Home price may be biggest issue when selling a home in the current real estate market.

Q: I have a problem. My property was appraised about five years ago for 50 percent more than what it’s worth now, according to the local assessor’s value.

I’ve listed the home for sale significantly below that number over the last year and I’ve had many lookers but no great offers. I’ve made every improvement or change suggested by my real estate agent, but the most recent offer was 30 percent less than my listing price.

Would it be possible to take a look at what’s viewable on the web and maybe spot some serious defect or drawback that’s causing lookers to back off and not even consider making an offer?

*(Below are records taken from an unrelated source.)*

import Mathlib.Analysis.Meromorphic.Basic
import Literature.NumberTheory.LFunctions.HeckeThetaDirichlet
import Literature.NumberTheory.LFunctions.HeckePieceDirichlet
import HarnessLib

/-!
# The signed coset Dirichlet series `Σ sgn N(x^p) |N(x)|^{-s}` and their meromorphic continuation

Topic `Literature/NumberTheory/LFunctions`; namespace `Literature.NumberTheory.LFunctions.NumberField`
(continuing `HeckeThetaDirichlet.lean` and `HeckePieceDirichlet.lean`).  Sixth step of the continuation of
the partial zeta functions of narrow ray classes (Neukirch, *Algebraic Number Theory*, VII §8 (8.5) Theorem, for
the cosets `a₀ + 𝔞` and sign weights `N(x^p)` of Remark 1 after (8.6)).

For a nonzero fractional ideal `𝔞`, a shift `a₀`, an even `N ≠ 0` such that `V = ⟨u_i^N⟩` stabilises the
coset (`(u_i^N - 1) a₀ ∈ 𝔞`), and a set `p` of real places, let `ℜ = pieceReps K ∅ 1 𝔞 a₀ N` be the nonzero
points of `a₀ + 𝔞` whose cone exponent lies in the box `[0,N)^{r-1}` (representatives modulo `V`) and

  `D_p(s) = signedCosetSum K p 𝔞 a₀ N s = D^{p,+1}(s) - D^{p,-1}(s) = Σ_{x ∈ ℜ} sgn N(x^p) · |N_{K/ℚ}(x)|^{-s}`

(`pieceDirichlet` of `HeckePieceDirichlet.lean`; the single-sum form holds for `Re(s) > 1`,
`signedCosetSum_eq_tsum`).  We PROVE:

* `differentiableOn_signedCosetSum`, `signedCosetSum_ofReal`: holomorphy on `Re(s) > 1` and the value at real
  points, from `HeckePieceDirichlet.lean`;
* `heckePairW_Λ_eq_signedCosetSum`: `Λ_P(s/2) = c_N A_p(s/2) D_p(s)` for `Re(s) > 1`, `P = heckePairW K p 𝔞 a₀ N`
  (Neukirch VII (8.3) `Λ(𝔎,χ,s) = L(f, s')`, `s' = (s + Tr(p)/n)/2` for `q = 0`, which is `s' = s/2` in our
  normalisation since the factor `N(y^{p/2})` sits inside `Θ̃`; from the real-`σ` identity
  `heckePairW_Λ_real_eq` by the identity theorem);
* `exists_signedCosetSum_continuation` — **Neukirch VII (8.5) for the signed coset series**: `D_p` is the
  restriction to `Re(s) > 1` of a function meromorphic on `ℂ` and holomorphic on `ℂ ∖ {0, 1}`, namely
  `(c_N A_p(s/2))⁻¹ Λ_P(s/2)` (`A_p⁻¹` is entire; `Λ_P` has poles at most at `s/2 = 0, 1/2`, Mathlib
  `WeakFEPair.differentiableAt_Λ` = the Mellin principle VII (1.4)).

## References

* J. Neukirch, *Algebraic Number Theory*, Grundlehren 322, Springer 1999, Ch. VII §1 (1.4), §8 (8.3), (8.5)
  and Remark 1 after (8.6). [NeukirchANT1999]
-/

noncomputable section

open MeasureTheory Filter Set Complex NumberField NumberField.InfinitePlace NumberField.Units
open scoped Real Topology ENNReal NumberField nonZeroDivisors

namespace Literature.NumberTheory.LFunctions

/-! ## The Mellin principle: `s ↦ Λ(s/2)` is meromorphic -/

/-- `s ↦ Λ_P(s/2)` is meromorphic on `ℂ` (`Λ = Λ₀ - f₀/s' - ε g₀/(k - s')` with `Λ₀` entire, Mathlib
`WeakFEPair.differentiable_Λ₀`). [folklore] -/
theorem meromorphic_weakFEPair_Λ_half (P : WeakFEPair ℂ) : Meromorphic fun s : ℂ ↦ P.Λ (s / 2) := by
  have heq : (fun s : ℂ ↦ P.Λ (s / 2)) = fun s ↦
      P.Λ₀ (s / 2) - (1 / (s / 2)) * P.f₀ - (P.ε / ((P.k : ℂ) - s / 2)) * P.g₀ := by
    funext s
    simp only [WeakFEPair.Λ, smul_eq_mul]
  rw [heq]
  have hhalf : Differentiable ℂ (fun s : ℂ ↦ s / 2) := differentiable_id.div_const 2
  have hhalfm : Meromorphic (fun s : ℂ ↦ s / 2) := fun x ↦ (hhalf.analyticAt x).meromorphicAt
  have h0 : Meromorphic (fun s : ℂ ↦ P.Λ₀ (s / 2)) := fun x ↦
    ((P.differentiable_Λ₀.comp hhalf).analyticAt x).meromorphicAt
  have h1 : Meromorphic (fun s : ℂ ↦ (1 / (s / 2)) * P.f₀) :=
    ((Meromorphic.const 1).div hhalfm).mul (Meromorphic.const _)
  have hlin : Meromorphic (fun s : ℂ ↦ (P.k : ℂ) - s / 2) := fun x ↦
    (((differentiable_const _).sub hhalf).analyticAt x).meromorphicAt
  have h2 : Meromorphic (fun s : ℂ ↦ (P.ε / ((P.k : ℂ) - s / 2)) * P.g₀) :=
    ((Meromorphic.const _).div hlin).mul (Meromorphic.const _)
  exact (h0.sub h1).sub h2

namespace NumberField

variable {K : Type*} [Field K] [NumberField K]

open scoped Classical

/-! ## The signed Dirichlet series of the coset -/

/-- Membership in a sign piece of the representatives: `x` is a representative (`x ∈ pieceReps K ∅ 1 …`, i.e.
`x ≠ 0` in the coset with cone exponent in the box) and `sgn N(x^p) = ς`. [folklore] -/
theorem mem_pieceReps_iff {p : Finset {w : InfinitePlace K // IsReal w}} {ς : SignType}
    {I : FractionalIdeal (𝓞 K)⁰ K} {a₀ : K} {N : ℕ} {x : K} :
    x ∈ pieceReps K p ς I a₀ N ↔ x ∈ pieceReps K ∅ 1 I a₀ N ∧ SignType.sign (realPow K p x) = ς := by
  simp only [pieceReps, SignPiece, Set.mem_setOf_eq, realPow_empty, sign_one]
  tauto

variable (K) in
/-- **The signed coset Dirichlet series** `D_p(s) = D^{p,+1}(s) - D^{p,-1}(s) = Σ_{x ∈ ℜ} sgn N(x^p) |N_{K/ℚ}(x)|^{-s}`
of the coset `a₀ + 𝔞` with sign weight `p` (difference of the two sign pieces `pieceDirichlet`,
`HeckePieceDirichlet.lean`; the analogue of Neukirch's `L(𝔎, χ, s) = Σ_{a ∈ ℜ} χ((a)) |N(a)|^{-s}` of VII §8 for
the data of Remark 1, `χ_f(a) N(a^p)/N(|a|^𝐬) = sgn N(a^p) |N(a)|^{-s}`).
[cite: NeukirchANT1999, Ch. VII §8 proof of (8.3)] -/
def signedCosetSum (p : Finset {w : InfinitePlace K // IsReal w}) (I : FractionalIdeal (𝓞 K)⁰ K) (a₀ : K)
    (N : ℕ) (s : ℂ) : ℂ :=
  pieceDirichlet K p 1 I a₀ N s - pieceDirichlet K p (-1) I a₀ N s

/-- **`D_p` is holomorphic on `Re(s) > 1`** (from `differentiableOn_pieceDirichlet`). [folklore] -/
theorem differentiableOn_signedCosetSum (p : Finset {w : InfinitePlace K // IsReal w})
    (I : FractionalIdeal (𝓞 K)⁰ K) (a₀ : K) (N : ℕ) :
    DifferentiableOn ℂ (signedCosetSum K p I a₀ N) {s | 1 < s.re} :=
  (differentiableOn_pieceDirichlet p 1 I a₀ N).sub (differentiableOn_pieceDirichlet p (-1) I a₀ N)

/-- **`D_p` at a real point**: `D_p(σ) = S⁺_p(σ) - S⁻_p(σ)` with the `ℝ≥0∞`-valued norm sums `pieceNormSum`
of `HeckeThetaDirichlet.lean` (from `pieceDirichlet_ofReal`). [folklore] -/
theorem signedCosetSum_ofReal (p : Finset {w : InfinitePlace K // IsReal w}) (I : FractionalIdeal (𝓞 K)⁰ K)
    (a₀ : K) (N : ℕ) (σ : ℝ) :
    signedCosetSum K p I a₀ N σ =
      (((pieceNormSum K p 1 I a₀ N σ).toReal - (pieceNormSum K p (-1) I a₀ N σ).toReal : ℝ) : ℂ) := by
  rw [signedCosetSum, pieceDirichlet_ofReal, pieceDirichlet_ofReal, Complex.ofReal_sub]
  rfl

/-- The `ς`-indicator on the representatives is the indicator of the sign piece `ς`. [folklore] -/
theorem indicator_pieceReps_ite (p : Finset {w : InfinitePlace K // IsReal w}) (ς : SignType)
    (I : FractionalIdeal (𝓞 K)⁰ K) (a₀ : K) (N : ℕ) (g : K → ℂ) (x : K) :
    (pieceReps K ∅ 1 I a₀ N).indicator (fun y ↦ if SignType.sign (realPow K p y) = ς then g y else 0) x =
      (pieceReps K p ς I a₀ N).indicator g x := by
  by_cases hx : x ∈ pieceReps K p ς I a₀ N
  · rw [Set.indicator_of_mem hx, Set.indicator_of_mem (mem_pieceReps_iff.mp hx).1, if_pos (mem_pieceReps_iff.mp hx).2]
  · rw [Set.indicator_of_notMem hx]
    by_cases hx' : x ∈ pieceReps K ∅ 1 I a₀ N
    · rw [Set.indicator_of_mem hx', if_neg (fun h ↦ hx (mem_pieceReps_iff.mpr ⟨hx', h⟩))]
    · rw [Set.indicator_of_notMem hx']

/-- **The single-sum form of `D_p`**: for `Re(s) > 1`,
`D_p(s) = Σ_{x ∈ ℜ} sgn N(x^p) |N(x)|^{-s}` over the representatives `ℜ = pieceReps K ∅ 1 𝔞 a₀ N`
(the two sign pieces partition `ℜ`; absolute convergence from `summable_norm_pieceDirichlet_term`).
[folklore] -/
theorem signedCosetSum_eq_tsum (p : Finset {w : InfinitePlace K // IsReal w}) (I : FractionalIdeal (𝓞 K)⁰ K)
    (a₀ : K) (N : ℕ) {s : ℂ} (hs : 1 < s.re) :
    signedCosetSum K p I a₀ N s = ∑' x : pieceReps K ∅ 1 I a₀ N,
      (SignType.sign (realPow K p (x : K)) : ℂ) * ((((|(Algebra.norm ℚ (x : K) : ℚ)| : ℝ)) : ℂ) ^ (-s)) := by
  set R := pieceReps K ∅ 1 I a₀ N with hR
  set n : K → ℂ := fun y ↦ (((|(Algebra.norm ℚ y : ℚ)| : ℝ)) : ℂ) ^ (-s) with hn
  have hsum : Summable fun x : R ↦ n x := (summable_norm_pieceDirichlet_term ∅ 1 I a₀ N hs).of_norm
  set F₁ : R → ℂ := fun x ↦ if SignType.sign (realPow K p (x : K)) = 1 then n x else 0 with hF₁
  set F₂ : R → ℂ := fun x ↦ if SignType.sign (realPow K p (x : K)) = -1 then n x else 0 with hF₂
  have hle : ∀ (ς : SignType) (x : R), ‖(if SignType.sign (realPow K p (x : K)) = ς then n x else 0)‖ ≤ ‖n x‖ := by
    intro ς x
    split_ifs
    · exact le_rfl
    · rw [norm_zero]; exact norm_nonneg _
  have hs₁ : Summable F₁ := Summable.of_norm_bounded hsum.norm (hle 1)
  have hs₂ : Summable F₂ := Summable.of_norm_bounded hsum.norm (hle (-1))
  have hterm : ∀ x : R, (SignType.sign (realPow K p (x : K)) : ℂ) * n x = F₁ x - F₂ x := by
    intro x
    rw [hF₁, hF₂]
    rcases sign_realPow_eq_or (p := p) x.2.2.1.1 with h | h
    · simp [h]
    · simp [h]
  have hpiece : ∀ ς : SignType, ∑' x : R, (if SignType.sign (realPow K p (x : K)) = ς then n x else 0) =
      pieceDirichlet K p ς I a₀ N s := by
    intro ς
    rw [tsum_subtype R (fun y ↦ if SignType.sign (realPow K p y) = ς then n y else 0), pieceDirichlet,
      tsum_subtype (pieceReps K p ς I a₀ N) n]
    exact tsum_congr fun y ↦ indicator_pieceReps_ite p ς I a₀ N n y
  rw [tsum_congr hterm, hs₁.tsum_sub hs₂, hF₁, hF₂, hpiece 1, hpiece (-1), signedCosetSum]

/-! ## The complex Gamma factor of weight `p` -/

variable (K) in
/-- The **complex Gamma factor of weight `p`**, `A_p(z) = ∏_w (π e_w)^{-(e_w z + p_w/2)} Γ(e_w z + p_w/2)`
(`= realGammaFactorP K p σ` at real `z = σ`; Neukirch VII (8.3): `L_∞(χ,s) = L_X(s𝟏+p)` at `z = s/2`, up to the
normalisation of the complex places).  For `p = ∅` (`halfWeight = 0`) this is the factor `gammaFactorC K` of
`DedekindZetaClassSumCont.lean` (not in this file's import closure; to be unified by a later pass).
[cite: NeukirchANT1999, Ch. VII §8 (8.3) Proposition] -/
def gammaFactorCP (p : Finset {w : InfinitePlace K // IsReal w}) (z : ℂ) : ℂ :=
  ∏ w : InfinitePlace K, (((1 / (Real.pi * mult w) : ℝ)) : ℂ) ^ ((mult w : ℂ) * z + (halfWeight K p w : ℂ)) *
    Complex.Gamma ((mult w : ℂ) * z + (halfWeight K p w : ℂ))

/-- `A_p` at a real point is the real Gamma factor. [folklore] -/
theorem gammaFactorCP_ofReal (p : Finset {w : InfinitePlace K // IsReal w}) (σ : ℝ) :
    gammaFactorCP K p σ = ((realGammaFactorP K p σ : ℝ) : ℂ) := by
  rw [gammaFactorCP, realGammaFactorP, Complex.ofReal_prod]
  refine Finset.prod_congr rfl fun w _ ↦ ?_
  have h0 : (0 : ℝ) ≤ 1 / (Real.pi * mult w) := by
    have : (0 : ℝ) < mult w := Nat.cast_pos.mpr mult_pos
    positivity
  rw [Complex.ofReal_mul, Complex.ofReal_cpow h0, ← Complex.Gamma_ofReal]
  push_cast
  ring_nf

A: The market is rather interesting these days, but not in a good way. There are many fewer buyers out there than in past years. The Great Recession has been one reason there are fewer buyers, but greater scrutiny by lenders has affected the real estate market as well. We’re also seeing a general decline in real estate market prices, which has been relentless in places like Atlanta, Phoenix, Las Vegas and just about the entire state of Michigan.

While you can go to various websites and view general market conditions, you have to take the information given to you by these information as general information and not truthful and reliable information for you.

For example, you can input your address into Zillow.com to get a gauge of where property values have gone in your general area and what that site believes your property value has been and is today. With this information, you can get a sense of market conditions in general and may get a sense of how those market conditions may have affected your ability to sell your home.

In some communities, you might see that the real estate market has come down 10 or 20 percent, while in others the prices have come down up to 70 percent. In areas such as Las Vegas, parts of California and Arizona, and areas in southern Florida, among many, housing prices have collapsed. In Manhattan and around Washington DC, the housing market has not gone down much if any, but rather pricing has recently increased.

However, you may not be able to rely fully on Zillow’s specific market conditions for your home. Your own list price for your home affects how Zillow determines what your home is worth. But if you see that other homes that are similar to yours in your neighborhood have had a declining pricing trend while you have had your home on the market, you might realize that you may have been chasing the market down with your home’s price.

From an emotional perspective, chasing the market down is one of the hardest things you can do. You might find that you have lowered the price on your home, but that each time you listed your home for less, you were behind the current market. So each successive price decline was not sufficient to push you ahead of local market conditions.

We have a home in our neighborhood that was listed for $900,000 when the market was at its peak. But at that point the home was overpriced and there were many lookers but no buyers. As the housing market deteriorated, the owners reduced the price, but never enough to entice buyers that had become accustomed to other homes in the market that were priced lower.

Today, that same home is listed for around $550,000 with few people taking a look at it. You can buy a bigger home in better condition in a better location for that price or less.

You may be in a similar situation. You need to take an objective view of your property. While you may have taken at heart the many recommendations your real estate agents have given you over time, price may be the major determinant in this market to selling your home.

While you can look at the past to see what you might have or could have done, your market to sell your home is today’s real estate market. You need to look at other properties in your neighborhood and community and objectively see those other homes and compare them to yours.

When you look at other homes, you may find that some of them are larger, newer, recently rehabbed, and are in better locations, closer to certain amenities, have a better lot configuration, have a better design or have other features that your home does not have. Once you look at your home and other homes objectively, you can make a determination as to whether your home is priced properly to be sold in the current market.

With our neighbor, the property is competing with many other homes in our community. Our neighbor’s home is older, on a busy street, with a home that does not meet the needs of most people moving into the community. However, our neighbor still sees the property as a valuable commodity that should fetch the price she has set for the property.

Unfortunately for our neighbor, most buyers look at other homes that are newer, in better condition, on better streets that are cheaper and never even take a look at our neighbor’s home.

For you to sell your home, you must overcome the issue that can best be described as what you “must get” when you sell the home. In today’s market, it isn’t what you must get, but what a buyer wants to pay for your house. If there is a disconnect between those two concepts and what you “must get” is above where the market is currently, your home will linger on the market.

Often we hear real estate agents complain about sellers who have decided that they “must get” a certain amount for their home. Those real estate agents will complain that those are the hardest sellers to work with because in their minds they are unable to understand that the housing market may be far below what their hopes are and that listing their home at a price way above the market may hurt their prospects to sell their home.